Dataset excerpts
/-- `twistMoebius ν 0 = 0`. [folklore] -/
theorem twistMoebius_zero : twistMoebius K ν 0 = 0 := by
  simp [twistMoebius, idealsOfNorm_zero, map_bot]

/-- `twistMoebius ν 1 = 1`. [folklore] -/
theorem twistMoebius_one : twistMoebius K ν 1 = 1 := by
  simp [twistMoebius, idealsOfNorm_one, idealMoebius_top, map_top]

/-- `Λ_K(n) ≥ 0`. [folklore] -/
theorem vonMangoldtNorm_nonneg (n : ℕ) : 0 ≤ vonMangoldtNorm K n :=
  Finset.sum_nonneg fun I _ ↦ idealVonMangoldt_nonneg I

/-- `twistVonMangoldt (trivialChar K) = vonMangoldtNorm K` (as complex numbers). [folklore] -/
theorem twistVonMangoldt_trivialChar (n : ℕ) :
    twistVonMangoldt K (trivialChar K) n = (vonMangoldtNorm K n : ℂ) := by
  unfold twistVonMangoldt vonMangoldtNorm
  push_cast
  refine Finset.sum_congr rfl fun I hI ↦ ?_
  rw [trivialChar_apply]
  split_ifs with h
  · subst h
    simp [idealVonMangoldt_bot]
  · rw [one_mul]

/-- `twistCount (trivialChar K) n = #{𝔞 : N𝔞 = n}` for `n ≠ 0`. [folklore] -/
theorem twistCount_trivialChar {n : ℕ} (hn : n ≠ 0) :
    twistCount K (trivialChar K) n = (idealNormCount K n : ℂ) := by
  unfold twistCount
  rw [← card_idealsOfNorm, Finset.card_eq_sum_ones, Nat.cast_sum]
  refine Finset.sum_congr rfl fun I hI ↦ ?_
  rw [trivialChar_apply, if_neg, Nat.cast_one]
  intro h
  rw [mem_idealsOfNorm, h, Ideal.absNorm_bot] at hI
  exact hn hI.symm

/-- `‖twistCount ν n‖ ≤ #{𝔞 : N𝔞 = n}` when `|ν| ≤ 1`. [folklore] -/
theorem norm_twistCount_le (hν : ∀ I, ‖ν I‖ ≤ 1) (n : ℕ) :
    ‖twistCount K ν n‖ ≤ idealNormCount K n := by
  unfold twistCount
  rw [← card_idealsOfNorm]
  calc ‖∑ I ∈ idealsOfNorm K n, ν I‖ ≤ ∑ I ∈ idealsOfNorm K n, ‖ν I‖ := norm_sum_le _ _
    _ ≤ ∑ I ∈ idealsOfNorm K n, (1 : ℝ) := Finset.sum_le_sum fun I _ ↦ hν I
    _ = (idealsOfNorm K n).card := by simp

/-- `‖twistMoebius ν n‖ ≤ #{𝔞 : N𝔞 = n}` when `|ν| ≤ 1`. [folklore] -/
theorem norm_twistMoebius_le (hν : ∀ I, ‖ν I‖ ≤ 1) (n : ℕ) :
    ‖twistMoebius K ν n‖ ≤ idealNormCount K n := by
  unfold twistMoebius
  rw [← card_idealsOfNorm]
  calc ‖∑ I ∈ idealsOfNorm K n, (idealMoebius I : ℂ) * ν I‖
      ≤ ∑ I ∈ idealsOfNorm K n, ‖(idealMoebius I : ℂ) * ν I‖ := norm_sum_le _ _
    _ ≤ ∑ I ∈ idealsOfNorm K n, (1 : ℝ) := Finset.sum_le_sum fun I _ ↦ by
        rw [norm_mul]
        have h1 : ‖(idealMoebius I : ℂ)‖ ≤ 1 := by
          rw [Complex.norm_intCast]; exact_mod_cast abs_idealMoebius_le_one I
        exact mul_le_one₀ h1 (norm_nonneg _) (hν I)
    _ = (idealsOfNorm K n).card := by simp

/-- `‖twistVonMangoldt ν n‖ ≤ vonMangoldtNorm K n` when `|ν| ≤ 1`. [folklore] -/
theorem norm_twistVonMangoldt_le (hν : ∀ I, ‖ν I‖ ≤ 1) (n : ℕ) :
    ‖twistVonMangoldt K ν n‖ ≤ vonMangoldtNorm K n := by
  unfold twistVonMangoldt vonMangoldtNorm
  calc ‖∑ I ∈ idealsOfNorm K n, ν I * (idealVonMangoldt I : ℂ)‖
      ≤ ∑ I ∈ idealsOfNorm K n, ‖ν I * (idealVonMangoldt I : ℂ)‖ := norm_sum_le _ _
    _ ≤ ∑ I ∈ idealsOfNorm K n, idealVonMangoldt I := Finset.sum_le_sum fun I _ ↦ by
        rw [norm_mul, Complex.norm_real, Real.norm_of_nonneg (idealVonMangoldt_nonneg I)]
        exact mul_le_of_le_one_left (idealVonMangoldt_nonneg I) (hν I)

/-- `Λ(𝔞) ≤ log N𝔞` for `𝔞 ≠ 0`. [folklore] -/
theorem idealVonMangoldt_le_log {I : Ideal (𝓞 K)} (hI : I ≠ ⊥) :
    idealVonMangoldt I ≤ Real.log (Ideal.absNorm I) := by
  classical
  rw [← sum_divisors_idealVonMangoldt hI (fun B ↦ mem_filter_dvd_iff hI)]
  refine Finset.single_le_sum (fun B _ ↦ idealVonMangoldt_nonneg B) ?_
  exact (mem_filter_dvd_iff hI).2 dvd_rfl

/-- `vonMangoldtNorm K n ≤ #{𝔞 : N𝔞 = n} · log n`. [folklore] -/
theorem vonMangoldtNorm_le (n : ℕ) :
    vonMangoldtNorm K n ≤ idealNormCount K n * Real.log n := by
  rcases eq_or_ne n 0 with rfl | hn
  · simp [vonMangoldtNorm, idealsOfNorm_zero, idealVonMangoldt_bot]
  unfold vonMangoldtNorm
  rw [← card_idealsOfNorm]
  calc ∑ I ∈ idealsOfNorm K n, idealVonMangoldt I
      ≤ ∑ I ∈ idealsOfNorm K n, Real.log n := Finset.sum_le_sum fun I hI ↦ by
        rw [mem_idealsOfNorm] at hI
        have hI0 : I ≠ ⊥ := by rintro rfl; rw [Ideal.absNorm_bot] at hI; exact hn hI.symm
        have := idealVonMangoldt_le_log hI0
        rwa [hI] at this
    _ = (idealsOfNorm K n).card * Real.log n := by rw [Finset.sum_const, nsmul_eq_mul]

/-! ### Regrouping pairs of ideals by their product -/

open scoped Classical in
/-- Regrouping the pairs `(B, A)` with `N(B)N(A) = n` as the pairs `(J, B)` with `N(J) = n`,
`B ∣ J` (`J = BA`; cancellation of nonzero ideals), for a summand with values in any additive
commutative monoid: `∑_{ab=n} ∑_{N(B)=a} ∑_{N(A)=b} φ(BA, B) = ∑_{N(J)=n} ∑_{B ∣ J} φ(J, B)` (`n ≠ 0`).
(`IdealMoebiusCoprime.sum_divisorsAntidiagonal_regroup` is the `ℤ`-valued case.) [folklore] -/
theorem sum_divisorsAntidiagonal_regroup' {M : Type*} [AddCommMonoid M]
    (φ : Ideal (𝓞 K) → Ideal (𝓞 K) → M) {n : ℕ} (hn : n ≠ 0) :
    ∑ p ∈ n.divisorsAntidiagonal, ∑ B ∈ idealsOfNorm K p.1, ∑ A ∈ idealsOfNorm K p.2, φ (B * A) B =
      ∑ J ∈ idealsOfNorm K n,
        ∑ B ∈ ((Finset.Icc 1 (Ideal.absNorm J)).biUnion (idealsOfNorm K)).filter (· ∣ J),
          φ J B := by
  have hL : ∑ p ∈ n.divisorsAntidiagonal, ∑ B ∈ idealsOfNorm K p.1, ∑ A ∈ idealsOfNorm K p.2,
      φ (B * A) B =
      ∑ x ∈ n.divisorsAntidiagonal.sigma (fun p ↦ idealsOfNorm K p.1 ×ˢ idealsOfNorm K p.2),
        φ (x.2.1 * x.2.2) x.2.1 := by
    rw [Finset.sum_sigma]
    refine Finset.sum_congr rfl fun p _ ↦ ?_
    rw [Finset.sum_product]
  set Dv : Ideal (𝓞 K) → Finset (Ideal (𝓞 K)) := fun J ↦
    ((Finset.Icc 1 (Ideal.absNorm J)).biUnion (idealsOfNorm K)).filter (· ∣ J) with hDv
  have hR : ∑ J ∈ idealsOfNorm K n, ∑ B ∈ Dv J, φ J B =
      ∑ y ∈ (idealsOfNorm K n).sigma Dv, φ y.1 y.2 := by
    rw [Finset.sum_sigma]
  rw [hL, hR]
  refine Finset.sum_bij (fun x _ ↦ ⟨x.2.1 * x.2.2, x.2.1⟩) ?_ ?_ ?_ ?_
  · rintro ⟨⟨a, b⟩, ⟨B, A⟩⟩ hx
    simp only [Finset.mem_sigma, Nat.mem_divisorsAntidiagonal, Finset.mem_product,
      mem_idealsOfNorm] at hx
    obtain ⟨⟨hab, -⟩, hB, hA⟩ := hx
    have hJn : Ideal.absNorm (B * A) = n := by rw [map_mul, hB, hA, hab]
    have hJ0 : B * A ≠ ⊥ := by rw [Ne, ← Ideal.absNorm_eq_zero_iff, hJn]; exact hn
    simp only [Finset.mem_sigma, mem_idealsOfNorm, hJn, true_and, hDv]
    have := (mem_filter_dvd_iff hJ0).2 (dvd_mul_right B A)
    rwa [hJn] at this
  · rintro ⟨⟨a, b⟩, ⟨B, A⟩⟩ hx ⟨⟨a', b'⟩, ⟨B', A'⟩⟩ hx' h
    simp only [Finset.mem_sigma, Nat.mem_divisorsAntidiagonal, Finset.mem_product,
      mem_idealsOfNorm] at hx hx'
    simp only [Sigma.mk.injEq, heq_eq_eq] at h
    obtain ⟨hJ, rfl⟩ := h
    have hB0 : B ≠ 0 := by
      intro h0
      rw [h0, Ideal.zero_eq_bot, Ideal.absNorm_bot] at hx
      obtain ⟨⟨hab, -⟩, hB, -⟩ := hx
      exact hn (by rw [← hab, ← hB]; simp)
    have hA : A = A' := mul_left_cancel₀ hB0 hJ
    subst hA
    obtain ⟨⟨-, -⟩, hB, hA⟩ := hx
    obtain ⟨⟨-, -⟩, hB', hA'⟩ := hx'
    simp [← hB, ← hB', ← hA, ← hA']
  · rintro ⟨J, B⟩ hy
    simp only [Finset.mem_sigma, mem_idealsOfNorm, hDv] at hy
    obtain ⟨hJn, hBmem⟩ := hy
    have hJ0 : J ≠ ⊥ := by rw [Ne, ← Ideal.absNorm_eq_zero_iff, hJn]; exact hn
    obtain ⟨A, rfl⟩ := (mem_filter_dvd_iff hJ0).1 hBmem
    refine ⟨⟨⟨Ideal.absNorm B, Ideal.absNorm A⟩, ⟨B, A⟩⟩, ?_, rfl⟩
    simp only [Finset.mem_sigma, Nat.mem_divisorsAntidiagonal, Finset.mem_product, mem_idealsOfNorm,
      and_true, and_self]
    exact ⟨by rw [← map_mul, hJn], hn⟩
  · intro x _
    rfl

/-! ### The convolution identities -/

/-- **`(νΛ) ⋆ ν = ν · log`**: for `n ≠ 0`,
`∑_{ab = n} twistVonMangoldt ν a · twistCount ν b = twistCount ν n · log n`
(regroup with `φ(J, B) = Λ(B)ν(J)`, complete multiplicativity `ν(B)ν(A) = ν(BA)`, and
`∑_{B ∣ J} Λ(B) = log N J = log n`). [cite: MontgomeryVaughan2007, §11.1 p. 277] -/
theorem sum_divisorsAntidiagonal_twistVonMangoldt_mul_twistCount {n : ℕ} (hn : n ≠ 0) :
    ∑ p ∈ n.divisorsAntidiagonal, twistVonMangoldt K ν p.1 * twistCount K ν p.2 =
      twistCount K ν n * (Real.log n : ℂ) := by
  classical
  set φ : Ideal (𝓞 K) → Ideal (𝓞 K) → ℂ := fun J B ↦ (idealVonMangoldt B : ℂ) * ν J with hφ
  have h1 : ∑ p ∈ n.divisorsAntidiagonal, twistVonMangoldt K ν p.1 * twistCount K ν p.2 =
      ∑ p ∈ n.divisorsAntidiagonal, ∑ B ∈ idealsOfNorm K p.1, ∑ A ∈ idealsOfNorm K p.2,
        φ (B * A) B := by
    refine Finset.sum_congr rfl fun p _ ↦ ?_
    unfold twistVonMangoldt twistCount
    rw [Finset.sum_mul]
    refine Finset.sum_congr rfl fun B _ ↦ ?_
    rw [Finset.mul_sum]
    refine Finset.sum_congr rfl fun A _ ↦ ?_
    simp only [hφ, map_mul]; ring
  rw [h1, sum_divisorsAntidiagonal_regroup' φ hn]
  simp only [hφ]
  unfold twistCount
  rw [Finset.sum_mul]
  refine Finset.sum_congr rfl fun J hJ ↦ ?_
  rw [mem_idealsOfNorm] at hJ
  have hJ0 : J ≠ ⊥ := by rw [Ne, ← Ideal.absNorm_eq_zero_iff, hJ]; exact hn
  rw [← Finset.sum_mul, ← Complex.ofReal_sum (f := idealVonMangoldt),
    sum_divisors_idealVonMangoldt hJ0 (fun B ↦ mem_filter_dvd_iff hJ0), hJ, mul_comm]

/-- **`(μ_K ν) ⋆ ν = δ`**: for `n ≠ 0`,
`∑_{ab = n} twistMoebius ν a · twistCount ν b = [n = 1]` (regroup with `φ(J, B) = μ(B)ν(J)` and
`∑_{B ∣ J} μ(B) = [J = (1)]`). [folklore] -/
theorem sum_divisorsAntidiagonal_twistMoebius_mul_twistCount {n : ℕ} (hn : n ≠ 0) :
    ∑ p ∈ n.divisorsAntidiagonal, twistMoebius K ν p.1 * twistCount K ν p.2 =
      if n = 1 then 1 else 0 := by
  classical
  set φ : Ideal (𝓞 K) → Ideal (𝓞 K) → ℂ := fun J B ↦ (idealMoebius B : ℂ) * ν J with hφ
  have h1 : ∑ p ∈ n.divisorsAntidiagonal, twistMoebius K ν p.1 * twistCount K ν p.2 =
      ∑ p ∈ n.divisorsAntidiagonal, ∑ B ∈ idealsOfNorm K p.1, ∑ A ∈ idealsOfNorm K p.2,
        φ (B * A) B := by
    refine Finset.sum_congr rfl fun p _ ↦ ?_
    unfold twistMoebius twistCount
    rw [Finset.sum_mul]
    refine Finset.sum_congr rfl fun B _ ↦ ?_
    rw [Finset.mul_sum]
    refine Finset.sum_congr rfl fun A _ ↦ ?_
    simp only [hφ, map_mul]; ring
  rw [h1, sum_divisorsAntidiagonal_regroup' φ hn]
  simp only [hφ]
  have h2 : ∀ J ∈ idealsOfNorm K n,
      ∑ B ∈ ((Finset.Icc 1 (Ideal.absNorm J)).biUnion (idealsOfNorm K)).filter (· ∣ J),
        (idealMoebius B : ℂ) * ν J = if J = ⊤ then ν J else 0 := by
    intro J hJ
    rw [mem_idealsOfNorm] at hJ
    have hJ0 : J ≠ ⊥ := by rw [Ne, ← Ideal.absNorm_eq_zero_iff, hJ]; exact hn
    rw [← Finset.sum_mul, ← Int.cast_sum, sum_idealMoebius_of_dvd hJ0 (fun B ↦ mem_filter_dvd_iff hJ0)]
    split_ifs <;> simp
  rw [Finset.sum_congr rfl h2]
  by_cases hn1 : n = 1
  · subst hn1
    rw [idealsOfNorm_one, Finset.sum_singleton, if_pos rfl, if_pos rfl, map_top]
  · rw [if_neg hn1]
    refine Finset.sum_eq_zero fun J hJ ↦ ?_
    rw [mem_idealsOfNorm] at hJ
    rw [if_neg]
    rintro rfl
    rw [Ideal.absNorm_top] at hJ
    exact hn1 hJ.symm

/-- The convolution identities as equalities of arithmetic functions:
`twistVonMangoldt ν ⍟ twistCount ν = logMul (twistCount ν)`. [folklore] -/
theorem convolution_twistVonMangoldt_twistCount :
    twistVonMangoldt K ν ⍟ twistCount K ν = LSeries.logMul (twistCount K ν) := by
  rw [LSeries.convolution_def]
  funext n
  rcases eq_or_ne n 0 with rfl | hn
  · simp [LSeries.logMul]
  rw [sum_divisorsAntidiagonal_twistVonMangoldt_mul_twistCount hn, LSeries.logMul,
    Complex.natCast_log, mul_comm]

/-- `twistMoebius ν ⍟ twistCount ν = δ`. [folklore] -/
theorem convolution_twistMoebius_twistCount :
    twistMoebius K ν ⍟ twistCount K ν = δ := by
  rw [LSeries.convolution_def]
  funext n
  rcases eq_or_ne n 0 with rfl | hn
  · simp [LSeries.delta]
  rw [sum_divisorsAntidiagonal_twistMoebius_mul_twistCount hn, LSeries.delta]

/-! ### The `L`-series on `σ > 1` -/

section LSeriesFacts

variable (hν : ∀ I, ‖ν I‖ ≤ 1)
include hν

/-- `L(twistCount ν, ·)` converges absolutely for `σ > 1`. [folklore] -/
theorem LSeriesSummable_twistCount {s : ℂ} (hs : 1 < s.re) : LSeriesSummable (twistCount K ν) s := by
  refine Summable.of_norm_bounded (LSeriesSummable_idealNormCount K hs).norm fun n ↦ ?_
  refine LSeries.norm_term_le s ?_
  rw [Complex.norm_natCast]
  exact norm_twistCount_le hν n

Problem statement: From the data above, output only the lines between the line containing "twistMoebius ν a" and the line containing "rw [← Finset.sum_mul, ← Int.cast_sum, sum_idealMoebius_of_dvd", inclusive, exactly as written.

Finished exercise:
`∑_{ab = n} twistMoebius ν a · twistCount ν b = [n = 1]` (regroup with `φ(J, B) = μ(B)ν(J)` and
`∑_{B ∣ J} μ(B) = [J = (1)]`). [folklore] -/
theorem sum_divisorsAntidiagonal_twistMoebius_mul_twistCount {n : ℕ} (hn : n ≠ 0) :
    ∑ p ∈ n.divisorsAntidiagonal, twistMoebius K ν p.1 * twistCount K ν p.2 =
      if n = 1 then 1 else 0 := by
  classical
  set φ : Ideal (𝓞 K) → Ideal (𝓞 K) → ℂ := fun J B ↦ (idealMoebius B : ℂ) * ν J with hφ
  have h1 : ∑ p ∈ n.divisorsAntidiagonal, twistMoebius K ν p.1 * twistCount K ν p.2 =
      ∑ p ∈ n.divisorsAntidiagonal, ∑ B ∈ idealsOfNorm K p.1, ∑ A ∈ idealsOfNorm K p.2,
        φ (B * A) B := by
    refine Finset.sum_congr rfl fun p _ ↦ ?_
    unfold twistMoebius twistCount
    rw [Finset.sum_mul]
    refine Finset.sum_congr rfl fun B _ ↦ ?_
    rw [Finset.mul_sum]
    refine Finset.sum_congr rfl fun A _ ↦ ?_
    simp only [hφ, map_mul]; ring
  rw [h1, sum_divisorsAntidiagonal_regroup' φ hn]
  simp only [hφ]
  have h2 : ∀ J ∈ idealsOfNorm K n,
      ∑ B ∈ ((Finset.Icc 1 (Ideal.absNorm J)).biUnion (idealsOfNorm K)).filter (· ∣ J),
        (idealMoebius B : ℂ) * ν J = if J = ⊤ then ν J else 0 := by
    intro J hJ
    rw [mem_idealsOfNorm] at hJ
    have hJ0 : J ≠ ⊥ := by rw [Ne, ← Ideal.absNorm_eq_zero_iff, hJ]; exact hn
    rw [← Finset.sum_mul, ← Int.cast_sum, sum_idealMoebius_of_dvd hJ0 (fun B ↦ mem_filter_dvd_iff hJ0)]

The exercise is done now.